Institut de Génétique et Développement de Rennes, UMR 6290 CNRS, Université de Rennes 1, Rennes, France; SFR Biosit UMS CNRS 3480/US INSERM 018, Rennes, France.
Institut des Sciences Chimiques de Rennes, UMR 6226 CNRS, Université de Rennes 1, Rennes, France.
Int J Pharm. 2017 Nov 5;532(2):813-824. doi: 10.1016/j.ijpharm.2017.07.075. Epub 2017 Jul 29.

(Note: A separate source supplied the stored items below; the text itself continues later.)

import Mathlib
import Summits.Ventures.PercRepro2.Defs
import Summits.Ventures.PercRepro2.Independence
import Summits.Ventures.PercRepro2.Harris
import Summits.Ventures.PercRepro2.CoinDefs
import Summits.Ventures.PercRepro2.CoinArcsOff
import Summits.Ventures.PercRepro2.CoinInduced
import Summits.Ventures.PercRepro2.CoinVdBK
import Summits.Ventures.PercRepro2.CoinReverse
import Summits.Ventures.PercRepro2.CoinPendant
import Summits.Ventures.PercRepro2.CoinPendantDefs
import Summits.Ventures.PercRepro2.CoinTraceLevels
import Summits.Ventures.PercRepro2.CoinStarAlg
import Summits.Ventures.PercRepro2.CoinStarDefs
import Summits.Ventures.PercRepro2.CoinLsmCoreAlg

/-!
# Closed-in cores: reachability, core levels and the core mass decomposition (blind cell
PercRepro2, night-2 g7; proofs/NIGHT2-DARC.md §30.10)

A CLOSED-IN CORE `C` of the root `s`: every arc into `C` comes from `C ∪ {s}`, nothing enters `s`
(`ClosedInCore`).  Everything else — entries from `C ∪ {s}` into the head, the head, the target
`t` — is an arbitrary mixed system (`SameEnds`).  The forward cluster of `s` meets `C` in a set
`W` (the «core level» `coreLevel`, a functional of the CORE coins = the coins with an arc into
`C`); on that level the markers `1[a ∈ S⁺]`, `1[b ∈ S⁺]` (`a, b ∈ C`) are `1[a ∈ W]`, `1[b ∈ W]`,
`R_t` is «no vertex of `W ∪ {s}` reaches `t` without the core coins» (`coreAvoidEvent`), and the
gate of `u → w` (`u ∈ C`, `w ∉ C ∪ {s}`) adds `w` to the avoided set when `u ∈ W` (`starTarget`).
The levels are independent of the head (`core_mass`).  This file holds the reachability lemmas of a
closed-in core, the core levels, the two partitions (`avoid_eq_biUnion`, `gate_eq_biUnion`) and
the mass decomposition; `CoinLsmCore.lean` assembles them into `darc_of_lsmCore`.
-/

namespace Summit.Ventures.PercRepro2.Coin

open Classical

section CoreReach

variable {V : Type*} {E : Type*} [DecidableEq V]

omit [DecidableEq V] in
/-- Reachability in an arc map depends only on the coins carrying an arc of that map. -/
lemma reach_congr_of_agree {D : E → Finset (V × V)} {ω ω' : Config E}
    (h : ∀ e, D e ≠ ∅ → ω e = ω' e) {x y : V} : Reach D ω x y ↔ Reach D ω' x y := by
  have key : ∀ {x y : V}, Reach D ω x y → Reach D ω' x y := by
    intro x y hr
    induction hr with
    | refl => exact reach_refl _ _ _
    | @tail y z _ hstep ih =>
      obtain ⟨e, he, hxy⟩ := hstep
      have hne : D e ≠ ∅ := Finset.ne_empty_of_mem hxy
      exact reach_trans ih (reach_of_openArc ⟨e, (h e hne) ▸ he, hxy⟩)
  have key' : ∀ {x y : V}, Reach D ω' x y → Reach D ω x y := by
    intro x y hr
    induction hr with
    | refl => exact reach_refl _ _ _
    | @tail y z _ hstep ih =>
      obtain ⟨e, he, hxy⟩ := hstep
      have hne : D e ≠ ∅ := Finset.ne_empty_of_mem hxy
      exact reach_trans ih (reach_of_openArc ⟨e, (h e hne).symm ▸ he, hxy⟩)
  exact ⟨key, key'⟩

/-- A closed-in core: every arc into `C` has its tail in `C ∪ {s}`; no arc enters `s`; `s ∉ C`. -/
structure ClosedInCore (arcs : E → Finset (V × V)) (s : V) (C : Finset V) : Prop where
  into_C : ∀ e, ∀ xy ∈ arcs e, xy.2 ∈ C → xy.1 ∈ C ∨ xy.1 = s
  into_s : ∀ e, ∀ xy ∈ arcs e, xy.2 ≠ s
  s_notin : s ∉ C

/-- The core coins: the coins with an arc into `C` (the `tailCoins` of the reversed system). -/
def coreCoins (arcs : E → Finset (V × V)) (C : Finset V) : Set E := tailCoins (revArcs arcs) C

/-- The arc map with the core coins switched off. -/
noncomputable def coreOff (arcs : E → Finset (V × V)) (C : Finset V) : E → Finset (V × V) :=
  fun e => if e ∈ coreCoins arcs C then ∅ else arcs e

/-- The head's avoidance event: no vertex of `X ∪ {s}` reaches `t` without the core coins. -/
def coreAvoidEvent (arcs : E → Finset (V × V)) (s t : V) (C X : Finset V) : Set (Config E) :=
  {ω | ∀ v ∈ insert s X, ¬ Reach (coreOff arcs C) ω v t}

/-- The core level of `W`: the forward cluster of `s` meets `C` exactly in `W`. -/
def coreLevel (arcs : E → Finset (V × V)) (s : V) (C W : Finset V) : Set (Config E) :=
  traceLevel (revArcs arcs) {s} C W

variable {arcs : E → Finset (V × V)} {s : V} {C : Finset V}

/-- Membership in a core level. -/
lemma mem_coreLevel {W : Finset V} {ω : Config E} :
    ω ∈ coreLevel arcs s C W ↔ ∀ z ∈ C, (z ∈ W ↔ Reach arcs ω s z) := by
  simp only [coreLevel, traceLevel, bwdEvent, Set.mem_setOf_eq, Finset.mem_singleton,
    exists_eq_left, reach_revArcs]

/-- A core coin: some arc of it enters `C`. -/
lemma mem_coreCoins {e : E} : e ∈ coreCoins arcs C ↔ ∃ xy ∈ arcs e, xy.2 ∈ C := by
  simp only [coreCoins, tailCoins, Set.mem_setOf_eq]
  constructor
  · rintro ⟨xy, hxy, hx⟩
    exact ⟨(xy.2, xy.1), mem_revArcs.mp (by simpa using hxy), hx⟩
  · rintro ⟨xy, hxy, hy⟩
    exact ⟨(xy.2, xy.1), mem_revArcs.mpr (by simpa using hxy), hy⟩

/-- A coin of the reduced map is a coin of the original map. -/
lemma coreOff_subset (e : E) : coreOff arcs C e ⊆ arcs e := by
  simp only [coreOff]
  split_ifs
  · exact Finset.empty_subset _
  · exact le_rfl

/-- Reachability in the reduced map implies reachability in the original map. -/
lemma reach_of_reach_coreOff {ω : Config E} {x y : V} (h : Reach (coreOff arcs C) ω x y) :
    Reach arcs ω x y := by
  induction h with
  | refl => exact reach_refl _ _ _
  | tail _ hstep ih =>
    obtain ⟨e, he, hxy⟩ := hstep
    exact reach_trans ih (reach_of_openArc ⟨e, he, coreOff_subset e hxy⟩)

/-- The reduced map is `SameEnds` when the original map is. -/
lemma sameEnds_coreOff (hS : SameEnds arcs) : SameEnds (coreOff arcs C) := by
  intro e xy hxy xy' hxy'
  exact hS e xy (coreOff_subset e hxy) xy' (coreOff_subset e hxy')
import Summits.QuantumAdvantage.QuantumAdvantage.Theorems.CubicForrelationNearExactIsExactTwelveTypeOWindow
import Summits.QuantumAdvantage.QuantumAdvantage.Theorems.CubicForrelationNearExactIsExactTwelveLevelSixLt

/-!
# Crux `CubicForrelation.NearExactIsExact` (stmt-QuantumAdvantage-14043) — n = 12: inside the window top `59/64 < Φ < 1` BOTH sides are at
  level exactly 5 (structure theorem)

Certificate seat `b2b-cforr-cert` (gen 13).  HONEST FRAMING: a kernel-checked STRUCTURE THEOREM (standard axioms) about cubic Boolean pairs on
12 bits; it does not move `θ₁₂` (certified `< 953/1024`, `isolation_twelve_953`; witnessed `≥ 57/64`) and is NOT summit progress.  It says
where the eight candidate values `945/1024, …, 952/1024` above `59/64` would have to live.

THEOREM `window_twelve_levelFive`: cubic `f, g : 𝔽₂¹² → 𝔽₂` with `59/64 < Φ(f,g) < 1` ⇒ every Walsh value of `g` AND of `f` lies in `32ℤ`
and on EACH side some Walsh value is an odd multiple of `32` (both sides at level exactly 5 of the 2-adic tower: `{W/32 odd}` is then an
affine hyperplane, `stub_walshTower`).  Ingredients: type O ⇒ `Φ ≤ 59/64` (`to12_window_typeE`, gen 12) and level `≥ 6` ⇒ `Φ = 1`
above `59/64` (`tw6_levelSix_lt`, this generation), applied to `(f,g)` and to `(g,f)` (`forrelation_comm`).

WHAT IS OPEN: whether a level-5 × level-5 cubic pair on 12 bits can have `Φ ∈ (944, 953)/1024`; at `952/1024` the residual configuration
surviving every step in the tree is a wild 5-flat `Ω ⊂ {W_g/32 odd}` carrying `u' − 2(−1)^f = −3σ` (cost `32·8 = 256`), see
`…TwelveLevelFiveEngine.lean`.

References: Ax (1964) / McEliece (1972); MacWilliams–Sloane (1977) Ch. 13–15; Carlet (2021); O'Donnell (2014) §3.3.
-/

set_option linter.dupNamespace false -- D-0017: single-problem summit ⇒ `QuantumAdvantage.QuantumAdvantage` by design

noncomputable section

namespace Summit.QuantumAdvantage.QuantumAdvantage.Theorems.CubicForrelation.NearExactIsExact

open Finset
open Literature.Computability.QuantumComplexity
open Literature.Computability.QuantumComplexity.DerivativeWalsh (W)

/-- One side: in the window top the spectrum of `g` lies in `32ℤ` but not in `64ℤ`. [this work] -/
theorem window_twelve_levelFive_side (f g : (Fin (6 + 6) → Bool) → Bool) (hf : IsDegLeFun 3 f) (hg : IsDegLeFun 3 g)
    (hlo : (59 / 64 : ℝ) < forrelation f g) (hlt : forrelation f g < 1) :
    (∀ x, ∃ k : ℤ, W (fun y => signOf (g y)) x = 32 * (k : ℝ)) ∧
      ∃ x, ∃ k : ℤ, W (fun y => signOf (g y)) x = 32 * (2 * (k : ℝ) + 1) := by
  obtain ⟨hgE, -⟩ := to12_window_typeE f g hf hg hlo
  refine ⟨hgE, ?_⟩
  choose u' hu' using hgE
  have hu'5 : ∀ x, W (fun y => signOf (g y)) x = (2 : ℝ) ^ 5 * (u' x : ℝ) := fun x => (hu' x).trans (by norm_num)
  by_contra hne
  push Not at hne
  have heven : ∀ x, ¬ Odd (u' x) := by
    rintro x ⟨k, hk⟩
    exact hne x k (by rw [hu' x, hk]; push_cast; ring)
  have hu6 := tw_level_up g u' hu'5 heven
  have h1 := tw6_levelSix_lt f g hf hg (fun x => u' x / 2) (fun x => (hu6 x).trans (by norm_num)) hlo
  linarith

/-- **Inside the window top `59/64 < Φ < 1`, BOTH sides of a cubic pair on 12 bits are at level exactly 5**: all Walsh values in `32ℤ`,
some Walsh value `≡ 32 (mod 64)`, on each side.  Structure theorem; NOT summit progress. [this work] -/
theorem window_twelve_levelFive (f g : (Fin (6 + 6) → Bool) → Bool) (hf : IsDegLeFun 3 f) (hg : IsDegLeFun 3 g)
    (hlo : (59 / 64 : ℝ) < forrelation f g) (hlt : forrelation f g < 1) :
    ((∀ x, ∃ k : ℤ, W (fun y => signOf (g y)) x = 32 * (k : ℝ)) ∧
      ∃ x, ∃ k : ℤ, W (fun y => signOf (g y)) x = 32 * (2 * (k : ℝ) + 1)) ∧
    ((∀ x, ∃ k : ℤ, W (fun y => signOf (f y)) x = 32 * (k : ℝ)) ∧
      ∃ x, ∃ k : ℤ, W (fun y => signOf (f y)) x = 32 * (2 * (k : ℝ) + 1)) := by
  refine ⟨window_twelve_levelFive_side f g hf hg hlo hlt, window_twelve_levelFive_side g f hg hf ?_ ?_⟩
  · rwa [Summit.QuantumAdvantage.QuantumAdvantage.Theorems.SignedCubicForrelationNotPrBPP.Negative.HalfQuad.forrelation_comm]
  · rwa [Summit.QuantumAdvantage.QuantumAdvantage.Theorems.SignedCubicForrelationNotPrBPP.Negative.HalfQuad.forrelation_comm]

/-- The same at the literal type `Fin 12`. NOT summit progress. [this work] -/
theorem window_twelve_levelFive' : ∀ f g : (Fin 12 → Bool) → Bool, IsDegLeFun 3 f → IsDegLeFun 3 g →
    (59 / 64 : ℝ) < forrelation f g → forrelation f g < 1 →
    ((∀ x, ∃ k : ℤ, W (fun y => signOf (g y)) x = 32 * (k : ℝ)) ∧
      ∃ x, ∃ k : ℤ, W (fun y => signOf (g y)) x = 32 * (2 * (k : ℝ) + 1)) ∧
    ((∀ x, ∃ k : ℤ, W (fun y => signOf (f y)) x = 32 * (k : ℝ)) ∧
      ∃ x, ∃ k : ℤ, W (fun y => signOf (f y)) x = 32 * (2 * (k : ℝ) + 1)) :=
  fun f g hf hg hlo hlt => window_twelve_levelFive f g hf hg hlo hlt

end Summit.QuantumAdvantage.QuantumAdvantage.Theorems.CubicForrelation.NearExactIsExact

end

A number of nanoparticles has been developed by chemists for biomedical applications to meet imaging and targeting needs. In parallel, adoptive T therapy with chimeric antigen receptor engineered T cells (CART cells) has recently held great promise in B-cell malignancy treatments thanks to the development of anti-CD19 CAR T cells. Indeed, CD19 is a reliable B cell marker and a validated target protein for therapy. In this perspective article, we propose to discuss the advantages, limits and challenges of nanoparticles and CAR T cells, focusing on CD19 targeting objects: anti-CD19 nanoparticles and anti-CD19 CAR T cells, because those genetically-modified cells are the most widely developed in clinical setting. In the first part, we will introduce B cell malignancies and the CD19 surface marker. Then we will present the positioning of nanomedicine in the topic of B cell malignancy, before exposing CAR T technology. Finally, we will discuss the complementary approaches between nanoparticles and CAR T cells.
已经有许多化学家开发了用于生物医学应用的纳米颗粒,以满足成像和靶向需求。与此同时,嵌合抗原受体修饰的 T 细胞(CAR-T 细胞)过继性 T 疗法最近在 B 细胞恶性肿瘤治疗中展现出巨大的前景,这要归功于抗 CD19 CAR-T 细胞的发展。事实上,CD19 是一种可靠的 B 细胞标志物,也是治疗的验证靶蛋白。在这篇观点文章中,我们建议讨论纳米颗粒和 CAR-T 细胞的优势、限制和挑战,重点讨论针对 CD19 的靶向目标:抗 CD19 纳米颗粒和抗 CD19 CAR-T 细胞,因为这些基因修饰的细胞是临床研究中最广泛开发的。在第一部分,我们将介绍 B 细胞恶性肿瘤和 CD19 表面标志物。然后,我们将介绍纳米医学在 B 细胞恶性肿瘤研究中的定位,再介绍 CAR-T 技术。最后,我们将讨论纳米颗粒和 CAR-T 细胞之间的互补方法。